As with many top chefs, Young’s attention to detail extends way beyond his culinary creations. As well as getting the products ready for the launch a week before Easter 2006, he also took on the interior – “I’m a creative person; what is in my head has to become the shop” – designing everything from the visual displays to the packaging.
Seven years and three shops later the Paul A Young brand is going strong, despite the recession. “Chocolate is an affordable luxury, so we just had to adapt to the situation and we give the crowd what they want,” he shrugs.
Visiting any one of the stores on a different day will yield an ever-changing selection of flavours, alongside the handmade chocolate bars and brownies all wrapped up in his signature purple packaging.
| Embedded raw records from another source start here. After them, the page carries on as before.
/-! ## The converse -/

/-- **`2·[⟨2,2,2⟩] ≲ [t₈]` implies the block family** — with restrictions and full-size blocks: for every
`ε > 0` there are `k ≥ 1`, `j`, `m` with `(2−ε)^k ≤ m`, `(1−ε)k ≤ j` and `t₈^{⊠k} ⊵ ⟨m⟩ ⊗ ⟨2^j,2^j,2^j⟩`
(indeed `k = N + o(N)`, `j = N`, `m = 2^N`). [cite: Zuiddam2018, Def. 2.1] -/
theorem octBlockFamily_of_asympLe
    (h : AsympLe (fun x y : TensorClass ℂ => x ≤ y) (2 * TensorClass.mk (matMulTensor ℂ 2 2 2))
      (TensorClass.mk (octT ℂ))) :
    ∀ ε : ℝ, 0 < ε → ∃ k j m : ℕ, 1 ≤ k ∧ ((2 : ℝ) - ε) ^ k ≤ m ∧ (1 - ε) * k ≤ j ∧
      AlgDegeneratesTo (kroneckerPow (octT ℂ) k)
        (kroneckerTensor (unitTensor ℂ m) (matMulTensor ℂ (2 ^ j) (2 ^ j) (2 ^ j))) := by
  obtain ⟨f, hf, hle⟩ := h
  intro ε hε
  by_cases hε1 : 1 ≤ ε
  · -- trivial range `ε ≥ 1`: one block of size `1` at level `1` (`t₈ ≥ ⟨1⟩`)
    refine ⟨0 + 1, 0, 2 ^ 0, by omega, ?_, ?_, ?_⟩
    · simp only [zero_add, pow_one, pow_zero, Nat.cast_one]; linarith
    · simp only [zero_add, Nat.cast_one, mul_one, Nat.cast_zero]; linarith
    · refine (restrictsTo_blocks_of_le (f := fun _ => 1) (N := 0) (N' := 1) ?_ ?_).algDegeneratesTo
      · simp
      · norm_num
  · push Not at hε1
    -- subexponential bound with ratio `2^{ε/4}`
    set θ : ℝ := ε / 4 with hθ
    have hθ0 : 0 < θ := by rw [hθ]; linarith
    have hδ : 0 < (2 : ℝ) ^ θ - 1 := by
      have : (1 : ℝ) < (2 : ℝ) ^ θ := Real.one_lt_rpow one_lt_two hθ0
      linarith
    obtain ⟨C, hC⟩ := hf ((2 : ℝ) ^ θ - 1) hδ
    have hC' : ∀ n : ℕ, (f n : ℝ) ≤ C * (2 : ℝ) ^ (θ * n) := by
      intro n
      have := hC n
      rwa [add_sub_cancel, ← Real.rpow_natCast ((2 : ℝ) ^ θ) n, ← Real.rpow_mul zero_le_two] at this
    obtain ⟨N₁, hN₁⟩ := pow_unbounded_of_one_lt C one_lt_two
    -- the level
    set N : ℕ := ⌈4 * ((N₁ : ℝ) + 1) / ε⌉₊ + 1 with hNdef
    set N' : ℕ := N₁ + ⌈θ * N⌉₊ with hN'def
    have hN1 : 1 ≤ N := by rw [hNdef]; omega
    have hNreal : (N₁ : ℝ) + 1 ≤ ε / 4 * N := by
      have h1 : 4 * ((N₁ : ℝ) + 1) / ε ≤ ⌈4 * ((N₁ : ℝ) + 1) / ε⌉₊ := Nat.le_ceil _
      have h2 : (N : ℝ) = (⌈4 * ((N₁ : ℝ) + 1) / ε⌉₊ : ℝ) + 1 := by rw [hNdef]; push_cast; ring
      have h3 : 4 * ((N₁ : ℝ) + 1) / ε * (ε / 4) = (N₁ : ℝ) + 1 := by field_simp
      nlinarith
    have hN'real : (N' : ℝ) ≤ N₁ + ε / 4 * N + 1 := by
      have h1 : (⌈θ * (N : ℝ)⌉₊ : ℝ) < θ * N + 1 := Nat.ceil_lt_add_one (by positivity)
      have h2 : (N' : ℝ) = N₁ + (⌈θ * (N : ℝ)⌉₊ : ℝ) := by rw [hN'def]; push_cast; ring
      rw [h2, hθ] at *
      linarith
    -- `f N ≤ 2^{N'}`
    have hfN : f N ≤ 2 ^ N' := by
      have h1 : (f N : ℝ) ≤ C * (2 : ℝ) ^ (θ * N) := hC' N
      have h2 : C * (2 : ℝ) ^ (θ * N) ≤ (2 : ℝ) ^ N₁ * (2 : ℝ) ^ (⌈θ * (N : ℝ)⌉₊ : ℝ) := by
        refine mul_le_mul hN₁.le ?_ (Real.rpow_nonneg zero_le_two _) (by positivity)
        exact Real.rpow_le_rpow_of_exponent_le one_le_two (Nat.le_ceil _)
      have h3 : (2 : ℝ) ^ N₁ * (2 : ℝ) ^ (⌈θ * (N : ℝ)⌉₊ : ℝ) = ((2 ^ N' : ℕ) : ℝ) := by
        rw [Real.rpow_natCast, hN'def]; push_cast; rw [pow_add]
      exact_mod_cast (h1.trans (h3 ▸ h2))
    obtain ⟨hk, hj⟩ := converse_bookkeeping hε hε1 hNreal hN'real
    refine ⟨N + N', N, 2 ^ N, by omega, by exact_mod_cast hk, hj, ?_⟩
    exact (restrictsTo_blocks_of_le (hle N) hfN).algDegeneratesTo

/-- **The crux implies the block family.** [cite: Zuiddam2018, Thm. 2.12] -/
theorem octBlockFamily_of_octSpectralDominance (h : OctSpectralDominance) :
    ∀ ε : ℝ, 0 < ε → ∃ k j m : ℕ, 1 ≤ k ∧ ((2 : ℝ) - ε) ^ k ≤ m ∧ (1 - ε) * k ≤ j ∧
      AlgDegeneratesTo (kroneckerPow (octT ℂ) k)
        (kroneckerTensor (unitTensor ℂ m) (matMulTensor ℂ (2 ^ j) (2 ^ j) (2 ^ j))) :=
  octBlockFamily_of_asympLe (octSpectralDominance_iff_asympLe.1 h)

/-- **Crux (ii) ⟺ the block family** (`stub_octBlockFamily` of the crux skeleton is an equivalent
reformulation of `OctSpectralDominance`). [cite: Zuiddam2018, Thm. 2.12] -/
theorem octSpectralDominance_iff_blockFamily :
    OctSpectralDominance ↔
      ∀ ε : ℝ, 0 < ε → ∃ k j m : ℕ, 1 ≤ k ∧ ((2 : ℝ) - ε) ^ k ≤ m ∧ (1 - ε) * k ≤ j ∧
        AlgDegeneratesTo (kroneckerPow (octT ℂ) k)
          (kroneckerTensor (unitTensor ℂ m) (matMulTensor ℂ (2 ^ j) (2 ^ j) (2 ^ j))) :=
  ⟨octBlockFamily_of_octSpectralDominance, octSpectralDominance_of_blockFamily⟩

/-- **Stub `stub_octBlockFamilyOfDominance` of the crux skeleton of `OctSpectralDominance`
(stmt-MatrixMultiplication-7931, line `registered`)**: (ii) ⟹ the block family, route's inline terms
(consequence stub; with `stub_octDominanceOfBlockFamily` it makes stub S equivalent to the crux).
[cite: Zuiddam2018, Thm. 2.12] -/
theorem stub_octBlockFamilyOfDominance : (∀ F : SpectralMap ℂ, IsUniversalSpectralPoint ℂ F → 2 * F (matMulTensor ℂ 2 2 2) ≤ F (fun o p q : Fin 2 × Fin 2 × Fin 2 => (if o.1 = 0 ∧ p.1 = 0 ∧ q.1 = 0 then (Matrix.single p.2.1 p.2.2 (1:ℂ) * Matrix.single q.2.1 q.2.2 (1:ℂ)) o.2.1 o.2.2 else 0) - (if o.1 = 0 ∧ p.1 = 1 ∧ q.1 = 1 then ((Matrix.single q.2.1 q.2.2 (1:ℂ)).adjugate * Matrix.single p.2.1 p.2.2 (1:ℂ)) o.2.1 o.2.2 else 0) + (if o.1 = 1 ∧ p.1 = 0 ∧ q.1 = 1 then (Matrix.single q.2.1 q.2.2 (1:ℂ) * Matrix.single p.2.1 p.2.2 (1:ℂ)) o.2.1 o.2.2 else 0) + (if o.1 = 1 ∧ p.1 = 1 ∧ q.1 = 0 then (Matrix.single p.2.1 p.2.2 (1:ℂ) * (Matrix.single q.2.1 q.2.2 (1:ℂ)).adjugate) o.2.1 o.2.2 else 0))) → ∀ ε : ℝ, 0 < ε → ∃ k j m : ℕ, 1 ≤ k ∧ ((2 : ℝ) - ε) ^ k ≤ m ∧ (1 - ε) * k ≤ j ∧ AlgDegeneratesTo (kroneckerPow (fun o p q : Fin 2 × Fin 2 × Fin 2 => (if o.1 = 0 ∧ p.1 = 0 ∧ q.1 = 0 then (Matrix.single p.2.1 p.2.2 (1:ℂ) * Matrix.single q.2.1 q.2.2 (1:ℂ)) o.2.1 o.2.2 else 0) - (if o.1 = 0 ∧ p.1 = 1 ∧ q.1 = 1 then ((Matrix.single q.2.1 q.2.2 (1:ℂ)).adjugate * Matrix.single p.2.1 p.2.2 (1:ℂ)) o.2.1 o.2.2 else 0) + (if o.1 = 1 ∧ p.1 = 0 ∧ q.1 = 1 then (Matrix.single q.2.1 q.2.2 (1:ℂ) * Matrix.single p.2.1 p.2.2 (1:ℂ)) o.2.1 o.2.2 else 0) + (if o.1 = 1 ∧ p.1 = 1 ∧ q.1 = 0 then (Matrix.single p.2.1 p.2.2 (1:ℂ) * (Matrix.single q.2.1 q.2.2 (1:ℂ)).adjugate) o.2.1 o.2.2 else 0)) k) (kroneckerTensor (unitTensor ℂ m) (matMulTensor ℂ (2 ^ j) (2 ^ j) (2 ^ j))) :=
  octBlockFamily_of_octSpectralDominance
One his fans hold particularly close to their hearts is his legendary salted caramel truffles, which won him a gold medal at the Academy of Chocolate awards.
Other highlights include the London Gent (“very classic but with the fiery heat of rum and pepper, fitting in with a masculine ethos”) and his new “all-time favourite” and a proper taste of home – Yorkshire Tea and Biscuit.
He now regularly runs in-house chocolate making workshops for City clients and has an eye on further expansion, possibly even a shop in the US.
“Americans are great at embracing new, British and seasonal things, so if I had my magic wand I would do it next year. We’ve also got plans to expand in the UK,” he says. “Something a bit secret to diversify the brand and use my broader skills.”
Whatever his plans, the work-obsessed 40-year old is showing no signs of slowing down.
“My brain refuses to switch off, and I think that’s why I stay up so late – midnight to 1am is when I get some of my best ideas. In the evening no one emails you and there are no phone calls, so my brain has a bit of space to process.”
Taste the cigar leaf and caramel chocolate (brought back by popular demand) and you’ll agree it’s a space worth watching.